▸ **Entries provided**
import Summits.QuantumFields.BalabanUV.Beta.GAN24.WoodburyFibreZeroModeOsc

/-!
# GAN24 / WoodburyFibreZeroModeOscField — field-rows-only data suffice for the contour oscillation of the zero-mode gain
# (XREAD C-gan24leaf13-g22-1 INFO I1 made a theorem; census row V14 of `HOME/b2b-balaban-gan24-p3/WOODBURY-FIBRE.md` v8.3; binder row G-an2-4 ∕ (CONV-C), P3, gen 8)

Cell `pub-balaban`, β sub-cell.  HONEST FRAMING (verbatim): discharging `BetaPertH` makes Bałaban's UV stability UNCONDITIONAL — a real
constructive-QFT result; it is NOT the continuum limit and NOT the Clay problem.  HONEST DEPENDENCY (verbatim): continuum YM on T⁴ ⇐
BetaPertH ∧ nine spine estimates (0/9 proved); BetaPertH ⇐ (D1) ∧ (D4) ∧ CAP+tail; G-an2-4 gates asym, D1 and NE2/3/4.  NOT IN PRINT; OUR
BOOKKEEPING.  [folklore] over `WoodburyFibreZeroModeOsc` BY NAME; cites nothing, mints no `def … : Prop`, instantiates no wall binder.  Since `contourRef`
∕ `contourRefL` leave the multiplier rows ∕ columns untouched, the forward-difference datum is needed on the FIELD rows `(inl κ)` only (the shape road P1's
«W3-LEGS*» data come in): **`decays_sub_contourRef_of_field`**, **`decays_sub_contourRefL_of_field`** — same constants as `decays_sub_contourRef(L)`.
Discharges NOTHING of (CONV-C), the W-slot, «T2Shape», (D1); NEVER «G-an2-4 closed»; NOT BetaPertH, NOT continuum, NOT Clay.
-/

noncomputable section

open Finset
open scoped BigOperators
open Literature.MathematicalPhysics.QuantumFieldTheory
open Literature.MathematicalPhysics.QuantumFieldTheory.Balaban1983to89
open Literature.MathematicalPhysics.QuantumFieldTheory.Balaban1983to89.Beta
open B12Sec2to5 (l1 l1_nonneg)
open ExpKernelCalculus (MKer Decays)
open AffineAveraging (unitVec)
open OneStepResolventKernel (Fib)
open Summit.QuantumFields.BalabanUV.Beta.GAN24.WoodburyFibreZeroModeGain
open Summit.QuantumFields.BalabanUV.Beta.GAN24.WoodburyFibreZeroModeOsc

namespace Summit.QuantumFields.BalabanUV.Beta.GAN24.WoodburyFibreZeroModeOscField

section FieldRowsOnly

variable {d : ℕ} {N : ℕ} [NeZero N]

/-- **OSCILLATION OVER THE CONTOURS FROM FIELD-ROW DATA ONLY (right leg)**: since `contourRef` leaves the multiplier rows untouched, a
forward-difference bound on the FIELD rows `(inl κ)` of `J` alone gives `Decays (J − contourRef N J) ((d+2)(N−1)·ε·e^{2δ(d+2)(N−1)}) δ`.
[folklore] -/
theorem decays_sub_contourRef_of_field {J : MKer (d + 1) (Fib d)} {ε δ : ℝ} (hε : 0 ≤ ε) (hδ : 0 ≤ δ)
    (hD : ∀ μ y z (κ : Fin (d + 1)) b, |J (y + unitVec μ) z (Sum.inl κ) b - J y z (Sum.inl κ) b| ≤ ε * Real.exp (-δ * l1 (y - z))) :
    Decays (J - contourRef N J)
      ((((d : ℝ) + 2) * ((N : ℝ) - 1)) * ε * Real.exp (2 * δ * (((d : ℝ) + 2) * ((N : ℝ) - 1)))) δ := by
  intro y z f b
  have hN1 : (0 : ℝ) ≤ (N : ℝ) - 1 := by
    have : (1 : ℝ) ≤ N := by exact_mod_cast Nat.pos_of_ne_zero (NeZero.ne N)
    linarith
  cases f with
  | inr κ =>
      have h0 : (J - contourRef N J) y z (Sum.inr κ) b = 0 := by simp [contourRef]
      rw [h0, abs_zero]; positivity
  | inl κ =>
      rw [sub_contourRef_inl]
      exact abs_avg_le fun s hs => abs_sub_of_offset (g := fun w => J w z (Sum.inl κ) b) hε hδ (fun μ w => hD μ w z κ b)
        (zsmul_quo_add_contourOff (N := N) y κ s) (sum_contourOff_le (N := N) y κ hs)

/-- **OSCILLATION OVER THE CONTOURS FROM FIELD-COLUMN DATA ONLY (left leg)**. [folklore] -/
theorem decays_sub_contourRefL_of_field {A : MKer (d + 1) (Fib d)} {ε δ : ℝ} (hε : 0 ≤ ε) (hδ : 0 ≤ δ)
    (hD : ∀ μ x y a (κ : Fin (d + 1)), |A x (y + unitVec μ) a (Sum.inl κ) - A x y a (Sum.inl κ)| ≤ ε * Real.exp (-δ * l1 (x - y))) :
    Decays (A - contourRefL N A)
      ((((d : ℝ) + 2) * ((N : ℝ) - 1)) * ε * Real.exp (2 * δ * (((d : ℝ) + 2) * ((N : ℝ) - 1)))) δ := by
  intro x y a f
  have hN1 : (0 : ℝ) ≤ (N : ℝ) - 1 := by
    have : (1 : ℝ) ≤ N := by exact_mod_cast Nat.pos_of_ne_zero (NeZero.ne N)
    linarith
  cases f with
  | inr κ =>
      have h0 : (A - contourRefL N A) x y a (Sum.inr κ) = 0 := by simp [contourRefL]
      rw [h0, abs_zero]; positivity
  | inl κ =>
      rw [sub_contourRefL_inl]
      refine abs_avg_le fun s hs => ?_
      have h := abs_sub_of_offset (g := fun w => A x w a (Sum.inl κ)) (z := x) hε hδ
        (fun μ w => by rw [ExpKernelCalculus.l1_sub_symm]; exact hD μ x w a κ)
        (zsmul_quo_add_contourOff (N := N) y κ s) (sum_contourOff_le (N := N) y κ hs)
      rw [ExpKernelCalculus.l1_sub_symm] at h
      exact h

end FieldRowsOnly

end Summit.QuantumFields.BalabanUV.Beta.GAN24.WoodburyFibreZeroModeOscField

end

* * *

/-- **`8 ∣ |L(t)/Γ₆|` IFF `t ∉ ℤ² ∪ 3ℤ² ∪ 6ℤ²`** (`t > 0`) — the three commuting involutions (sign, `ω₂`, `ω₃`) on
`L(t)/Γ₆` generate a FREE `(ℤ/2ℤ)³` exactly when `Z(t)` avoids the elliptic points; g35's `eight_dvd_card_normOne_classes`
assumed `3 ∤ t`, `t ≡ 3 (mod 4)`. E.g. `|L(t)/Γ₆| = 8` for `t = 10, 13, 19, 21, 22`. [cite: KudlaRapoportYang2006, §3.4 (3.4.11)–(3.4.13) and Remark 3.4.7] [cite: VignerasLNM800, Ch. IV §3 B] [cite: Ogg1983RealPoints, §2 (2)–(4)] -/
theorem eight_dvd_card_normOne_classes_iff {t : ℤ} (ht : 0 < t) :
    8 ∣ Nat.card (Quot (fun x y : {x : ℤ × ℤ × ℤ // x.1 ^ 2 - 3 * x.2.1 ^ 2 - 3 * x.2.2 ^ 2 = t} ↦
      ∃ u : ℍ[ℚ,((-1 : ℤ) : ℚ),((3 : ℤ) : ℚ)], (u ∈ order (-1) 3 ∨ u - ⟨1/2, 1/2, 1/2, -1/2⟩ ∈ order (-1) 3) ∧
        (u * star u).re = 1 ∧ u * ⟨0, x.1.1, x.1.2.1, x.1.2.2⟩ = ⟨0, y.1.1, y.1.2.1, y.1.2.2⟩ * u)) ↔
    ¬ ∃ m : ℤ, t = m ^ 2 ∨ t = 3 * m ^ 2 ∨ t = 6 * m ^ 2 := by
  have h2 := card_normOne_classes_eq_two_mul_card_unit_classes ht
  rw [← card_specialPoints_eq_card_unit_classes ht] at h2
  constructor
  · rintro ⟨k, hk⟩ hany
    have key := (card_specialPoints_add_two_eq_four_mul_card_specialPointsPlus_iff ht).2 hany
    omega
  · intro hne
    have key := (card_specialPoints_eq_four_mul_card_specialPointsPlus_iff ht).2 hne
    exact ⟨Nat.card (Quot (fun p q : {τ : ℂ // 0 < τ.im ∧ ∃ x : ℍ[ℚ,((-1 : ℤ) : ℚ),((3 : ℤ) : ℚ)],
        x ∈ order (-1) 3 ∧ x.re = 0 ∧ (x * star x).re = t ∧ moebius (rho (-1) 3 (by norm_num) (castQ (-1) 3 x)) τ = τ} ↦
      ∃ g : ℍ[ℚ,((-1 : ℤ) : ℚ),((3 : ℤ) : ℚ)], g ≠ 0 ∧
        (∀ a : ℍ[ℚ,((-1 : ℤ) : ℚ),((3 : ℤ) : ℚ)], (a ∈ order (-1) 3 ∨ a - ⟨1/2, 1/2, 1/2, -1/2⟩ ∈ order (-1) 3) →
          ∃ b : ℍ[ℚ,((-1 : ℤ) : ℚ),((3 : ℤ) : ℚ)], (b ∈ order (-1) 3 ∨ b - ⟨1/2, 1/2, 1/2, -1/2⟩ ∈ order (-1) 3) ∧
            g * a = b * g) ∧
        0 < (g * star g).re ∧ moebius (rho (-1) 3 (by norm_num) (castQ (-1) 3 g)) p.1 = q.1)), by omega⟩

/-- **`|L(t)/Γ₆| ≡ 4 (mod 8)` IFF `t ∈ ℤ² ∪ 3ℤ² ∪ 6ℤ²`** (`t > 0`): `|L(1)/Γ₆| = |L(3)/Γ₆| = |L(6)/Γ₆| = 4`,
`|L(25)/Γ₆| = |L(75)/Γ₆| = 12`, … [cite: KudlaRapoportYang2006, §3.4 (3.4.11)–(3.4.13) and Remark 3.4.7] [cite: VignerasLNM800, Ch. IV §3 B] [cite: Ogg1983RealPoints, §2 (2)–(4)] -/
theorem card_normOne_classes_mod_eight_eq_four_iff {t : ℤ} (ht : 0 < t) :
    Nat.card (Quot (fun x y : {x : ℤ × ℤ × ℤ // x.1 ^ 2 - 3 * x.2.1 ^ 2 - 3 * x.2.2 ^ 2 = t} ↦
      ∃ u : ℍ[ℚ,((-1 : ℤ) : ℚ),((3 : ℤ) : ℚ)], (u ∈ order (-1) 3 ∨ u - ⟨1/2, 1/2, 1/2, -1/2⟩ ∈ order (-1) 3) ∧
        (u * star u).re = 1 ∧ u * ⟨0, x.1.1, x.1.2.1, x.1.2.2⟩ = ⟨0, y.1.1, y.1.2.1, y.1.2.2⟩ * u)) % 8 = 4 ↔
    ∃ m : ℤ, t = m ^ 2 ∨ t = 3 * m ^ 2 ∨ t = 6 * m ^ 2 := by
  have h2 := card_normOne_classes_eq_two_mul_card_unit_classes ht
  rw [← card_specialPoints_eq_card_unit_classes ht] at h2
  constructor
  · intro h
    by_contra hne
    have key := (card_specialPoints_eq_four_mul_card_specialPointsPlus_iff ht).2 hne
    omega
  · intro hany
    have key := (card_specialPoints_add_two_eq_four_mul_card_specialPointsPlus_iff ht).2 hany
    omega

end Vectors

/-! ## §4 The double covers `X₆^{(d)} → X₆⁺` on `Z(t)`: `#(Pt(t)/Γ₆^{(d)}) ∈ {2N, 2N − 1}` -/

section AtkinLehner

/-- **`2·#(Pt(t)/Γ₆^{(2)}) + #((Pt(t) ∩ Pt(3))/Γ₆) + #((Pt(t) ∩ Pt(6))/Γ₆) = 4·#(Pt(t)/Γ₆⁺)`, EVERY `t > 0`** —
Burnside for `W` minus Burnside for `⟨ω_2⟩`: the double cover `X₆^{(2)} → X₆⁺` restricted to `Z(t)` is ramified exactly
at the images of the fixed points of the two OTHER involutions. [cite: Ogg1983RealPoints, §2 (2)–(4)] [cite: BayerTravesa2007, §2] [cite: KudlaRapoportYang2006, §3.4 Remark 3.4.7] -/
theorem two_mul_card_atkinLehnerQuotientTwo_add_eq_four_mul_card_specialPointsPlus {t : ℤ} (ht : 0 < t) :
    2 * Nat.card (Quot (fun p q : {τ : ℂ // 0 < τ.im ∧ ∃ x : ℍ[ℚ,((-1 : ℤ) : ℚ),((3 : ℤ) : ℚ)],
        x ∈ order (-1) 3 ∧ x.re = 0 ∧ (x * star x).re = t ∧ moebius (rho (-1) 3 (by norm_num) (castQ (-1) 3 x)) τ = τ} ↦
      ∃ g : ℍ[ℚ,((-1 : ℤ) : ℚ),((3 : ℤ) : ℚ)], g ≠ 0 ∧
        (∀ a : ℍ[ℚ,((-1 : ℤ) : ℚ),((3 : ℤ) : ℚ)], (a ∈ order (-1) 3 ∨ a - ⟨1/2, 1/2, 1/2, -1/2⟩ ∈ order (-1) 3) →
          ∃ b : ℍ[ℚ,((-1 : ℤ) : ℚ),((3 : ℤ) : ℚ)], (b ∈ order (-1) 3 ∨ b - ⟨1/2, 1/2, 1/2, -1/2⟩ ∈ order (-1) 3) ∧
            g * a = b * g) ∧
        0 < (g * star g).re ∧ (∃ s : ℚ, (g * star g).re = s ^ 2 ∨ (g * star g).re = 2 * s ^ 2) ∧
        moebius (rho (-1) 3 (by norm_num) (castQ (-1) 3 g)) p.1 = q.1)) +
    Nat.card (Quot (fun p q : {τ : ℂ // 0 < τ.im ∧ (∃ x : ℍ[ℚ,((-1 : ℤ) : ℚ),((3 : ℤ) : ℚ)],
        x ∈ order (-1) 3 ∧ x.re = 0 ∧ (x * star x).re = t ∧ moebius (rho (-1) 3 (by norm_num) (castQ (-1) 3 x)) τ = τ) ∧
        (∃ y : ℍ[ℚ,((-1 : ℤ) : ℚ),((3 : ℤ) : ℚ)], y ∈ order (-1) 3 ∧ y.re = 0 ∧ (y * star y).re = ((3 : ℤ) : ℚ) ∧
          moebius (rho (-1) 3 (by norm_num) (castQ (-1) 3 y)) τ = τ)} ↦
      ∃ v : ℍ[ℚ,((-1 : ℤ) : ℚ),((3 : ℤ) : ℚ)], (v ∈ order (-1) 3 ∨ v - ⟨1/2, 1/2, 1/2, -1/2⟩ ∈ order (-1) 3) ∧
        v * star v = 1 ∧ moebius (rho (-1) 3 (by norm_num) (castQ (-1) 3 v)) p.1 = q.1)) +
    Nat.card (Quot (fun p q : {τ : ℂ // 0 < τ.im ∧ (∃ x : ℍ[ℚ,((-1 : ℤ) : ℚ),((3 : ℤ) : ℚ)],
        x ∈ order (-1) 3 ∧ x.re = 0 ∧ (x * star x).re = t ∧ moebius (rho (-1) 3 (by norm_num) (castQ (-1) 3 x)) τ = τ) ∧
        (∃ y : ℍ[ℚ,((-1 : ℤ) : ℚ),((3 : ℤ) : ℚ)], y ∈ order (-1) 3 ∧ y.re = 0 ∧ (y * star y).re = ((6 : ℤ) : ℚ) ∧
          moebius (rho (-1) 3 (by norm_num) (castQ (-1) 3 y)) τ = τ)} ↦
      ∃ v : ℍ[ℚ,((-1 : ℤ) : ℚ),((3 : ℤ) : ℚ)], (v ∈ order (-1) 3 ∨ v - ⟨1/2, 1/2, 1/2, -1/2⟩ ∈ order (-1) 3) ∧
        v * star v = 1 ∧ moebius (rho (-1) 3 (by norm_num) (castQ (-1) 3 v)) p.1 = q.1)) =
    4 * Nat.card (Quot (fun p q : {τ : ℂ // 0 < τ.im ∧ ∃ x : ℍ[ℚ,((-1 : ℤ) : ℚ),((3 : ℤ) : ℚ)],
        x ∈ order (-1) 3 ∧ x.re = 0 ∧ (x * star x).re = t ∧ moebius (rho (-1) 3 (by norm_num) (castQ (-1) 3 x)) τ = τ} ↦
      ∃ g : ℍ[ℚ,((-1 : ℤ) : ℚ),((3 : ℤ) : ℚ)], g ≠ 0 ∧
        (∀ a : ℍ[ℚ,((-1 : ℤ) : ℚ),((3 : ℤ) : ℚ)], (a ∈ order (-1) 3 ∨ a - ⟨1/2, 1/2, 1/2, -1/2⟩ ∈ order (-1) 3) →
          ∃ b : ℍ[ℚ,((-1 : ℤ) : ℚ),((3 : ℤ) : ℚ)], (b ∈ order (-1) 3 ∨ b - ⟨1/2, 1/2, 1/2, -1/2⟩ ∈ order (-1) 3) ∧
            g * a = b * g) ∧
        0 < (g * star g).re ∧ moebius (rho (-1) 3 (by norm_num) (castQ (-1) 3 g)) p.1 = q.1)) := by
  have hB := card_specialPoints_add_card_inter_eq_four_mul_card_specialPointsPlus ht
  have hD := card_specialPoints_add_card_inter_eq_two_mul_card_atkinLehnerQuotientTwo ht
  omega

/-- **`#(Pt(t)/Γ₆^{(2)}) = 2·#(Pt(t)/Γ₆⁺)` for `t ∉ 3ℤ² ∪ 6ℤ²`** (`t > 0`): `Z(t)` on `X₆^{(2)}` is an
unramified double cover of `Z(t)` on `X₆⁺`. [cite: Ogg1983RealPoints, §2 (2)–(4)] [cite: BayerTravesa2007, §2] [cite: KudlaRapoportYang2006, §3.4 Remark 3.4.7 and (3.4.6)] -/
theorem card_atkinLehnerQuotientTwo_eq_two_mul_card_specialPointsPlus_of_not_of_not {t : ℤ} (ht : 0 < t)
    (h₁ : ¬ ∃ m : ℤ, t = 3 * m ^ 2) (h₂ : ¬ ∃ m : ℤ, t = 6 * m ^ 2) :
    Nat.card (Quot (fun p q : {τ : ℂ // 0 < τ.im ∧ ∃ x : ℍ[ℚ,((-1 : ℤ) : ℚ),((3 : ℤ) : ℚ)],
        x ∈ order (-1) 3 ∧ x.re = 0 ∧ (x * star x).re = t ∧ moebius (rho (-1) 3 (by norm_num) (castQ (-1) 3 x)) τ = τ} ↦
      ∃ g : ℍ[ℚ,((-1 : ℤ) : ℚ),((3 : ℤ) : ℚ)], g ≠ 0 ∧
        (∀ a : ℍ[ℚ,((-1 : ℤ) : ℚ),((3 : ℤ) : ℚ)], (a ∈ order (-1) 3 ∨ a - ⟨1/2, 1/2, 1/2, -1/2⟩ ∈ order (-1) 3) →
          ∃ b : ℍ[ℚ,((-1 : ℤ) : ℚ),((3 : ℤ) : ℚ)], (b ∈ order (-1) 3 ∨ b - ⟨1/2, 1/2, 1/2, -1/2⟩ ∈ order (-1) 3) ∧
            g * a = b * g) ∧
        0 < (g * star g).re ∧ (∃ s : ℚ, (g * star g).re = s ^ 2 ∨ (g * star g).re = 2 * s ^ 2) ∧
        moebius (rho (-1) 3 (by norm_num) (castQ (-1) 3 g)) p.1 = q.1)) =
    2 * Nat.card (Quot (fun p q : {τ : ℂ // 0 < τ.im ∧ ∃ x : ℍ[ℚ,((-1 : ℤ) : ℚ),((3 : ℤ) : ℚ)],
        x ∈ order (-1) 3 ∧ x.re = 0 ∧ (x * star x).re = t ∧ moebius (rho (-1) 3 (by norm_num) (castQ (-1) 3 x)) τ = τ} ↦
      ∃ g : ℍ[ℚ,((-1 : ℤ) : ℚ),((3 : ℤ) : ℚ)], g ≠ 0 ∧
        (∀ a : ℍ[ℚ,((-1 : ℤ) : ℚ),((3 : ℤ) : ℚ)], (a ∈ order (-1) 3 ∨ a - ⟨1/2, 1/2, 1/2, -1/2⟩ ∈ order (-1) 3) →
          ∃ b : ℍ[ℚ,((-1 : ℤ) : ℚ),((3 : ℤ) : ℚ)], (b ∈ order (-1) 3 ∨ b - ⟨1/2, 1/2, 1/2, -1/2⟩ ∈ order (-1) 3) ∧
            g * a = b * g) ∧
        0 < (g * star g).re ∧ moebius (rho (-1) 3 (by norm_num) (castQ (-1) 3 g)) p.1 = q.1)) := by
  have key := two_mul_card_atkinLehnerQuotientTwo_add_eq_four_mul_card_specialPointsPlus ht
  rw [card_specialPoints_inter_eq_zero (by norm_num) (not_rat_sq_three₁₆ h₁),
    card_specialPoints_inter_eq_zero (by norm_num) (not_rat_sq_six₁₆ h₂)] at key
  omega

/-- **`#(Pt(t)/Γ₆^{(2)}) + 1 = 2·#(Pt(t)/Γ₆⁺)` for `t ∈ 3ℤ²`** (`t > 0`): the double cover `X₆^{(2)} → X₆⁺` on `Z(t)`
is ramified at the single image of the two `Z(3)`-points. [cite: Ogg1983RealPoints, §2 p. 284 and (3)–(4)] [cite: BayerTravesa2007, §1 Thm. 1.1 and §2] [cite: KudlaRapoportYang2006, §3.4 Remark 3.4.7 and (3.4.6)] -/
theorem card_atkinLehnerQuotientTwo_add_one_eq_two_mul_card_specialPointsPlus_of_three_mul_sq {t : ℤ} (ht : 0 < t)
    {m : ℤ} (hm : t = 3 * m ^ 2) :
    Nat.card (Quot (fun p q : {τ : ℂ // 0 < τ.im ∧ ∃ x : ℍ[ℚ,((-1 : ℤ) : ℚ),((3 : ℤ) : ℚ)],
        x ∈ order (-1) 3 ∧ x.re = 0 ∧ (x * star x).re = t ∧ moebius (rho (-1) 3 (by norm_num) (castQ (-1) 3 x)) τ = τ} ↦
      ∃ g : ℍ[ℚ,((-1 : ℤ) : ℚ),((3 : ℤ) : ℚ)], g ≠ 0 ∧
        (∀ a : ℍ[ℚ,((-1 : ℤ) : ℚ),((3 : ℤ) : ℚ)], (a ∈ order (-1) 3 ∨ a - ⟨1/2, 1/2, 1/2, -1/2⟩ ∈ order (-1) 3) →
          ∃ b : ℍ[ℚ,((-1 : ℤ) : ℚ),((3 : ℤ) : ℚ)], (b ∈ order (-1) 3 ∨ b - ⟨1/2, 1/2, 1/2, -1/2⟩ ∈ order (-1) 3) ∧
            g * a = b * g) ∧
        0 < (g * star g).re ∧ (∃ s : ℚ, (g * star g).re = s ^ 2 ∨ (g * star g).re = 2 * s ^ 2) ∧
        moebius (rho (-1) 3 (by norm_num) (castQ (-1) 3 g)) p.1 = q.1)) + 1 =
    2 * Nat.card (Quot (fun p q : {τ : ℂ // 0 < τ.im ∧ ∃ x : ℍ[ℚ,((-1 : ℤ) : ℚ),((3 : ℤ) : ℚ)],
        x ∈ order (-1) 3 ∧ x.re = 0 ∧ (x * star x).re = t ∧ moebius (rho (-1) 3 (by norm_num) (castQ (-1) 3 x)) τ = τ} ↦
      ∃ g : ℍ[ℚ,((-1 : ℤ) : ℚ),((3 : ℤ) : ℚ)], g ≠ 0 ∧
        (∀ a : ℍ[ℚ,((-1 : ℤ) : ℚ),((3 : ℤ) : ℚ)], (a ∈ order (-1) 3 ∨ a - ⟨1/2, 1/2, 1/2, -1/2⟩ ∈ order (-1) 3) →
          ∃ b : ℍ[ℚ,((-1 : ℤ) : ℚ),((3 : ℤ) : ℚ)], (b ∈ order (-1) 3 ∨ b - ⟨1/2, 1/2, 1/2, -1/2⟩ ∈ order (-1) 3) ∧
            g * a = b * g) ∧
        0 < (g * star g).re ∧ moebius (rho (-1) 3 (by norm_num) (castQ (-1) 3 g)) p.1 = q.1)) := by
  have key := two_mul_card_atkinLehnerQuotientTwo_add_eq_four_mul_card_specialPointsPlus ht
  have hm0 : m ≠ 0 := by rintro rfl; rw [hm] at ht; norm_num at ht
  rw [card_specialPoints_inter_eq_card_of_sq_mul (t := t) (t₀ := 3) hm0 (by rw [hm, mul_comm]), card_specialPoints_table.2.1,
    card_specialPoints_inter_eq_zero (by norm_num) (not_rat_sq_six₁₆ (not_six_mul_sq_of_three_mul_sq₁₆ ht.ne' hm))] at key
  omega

▸ **Brief**
Whenever a line of the material holds the word "rintro", copy it out.

▸ **Written response**
  · rintro ⟨k, hk⟩ hany
  have hm0 : m ≠ 0 := by rintro rfl; rw [hm] at ht; norm_num at ht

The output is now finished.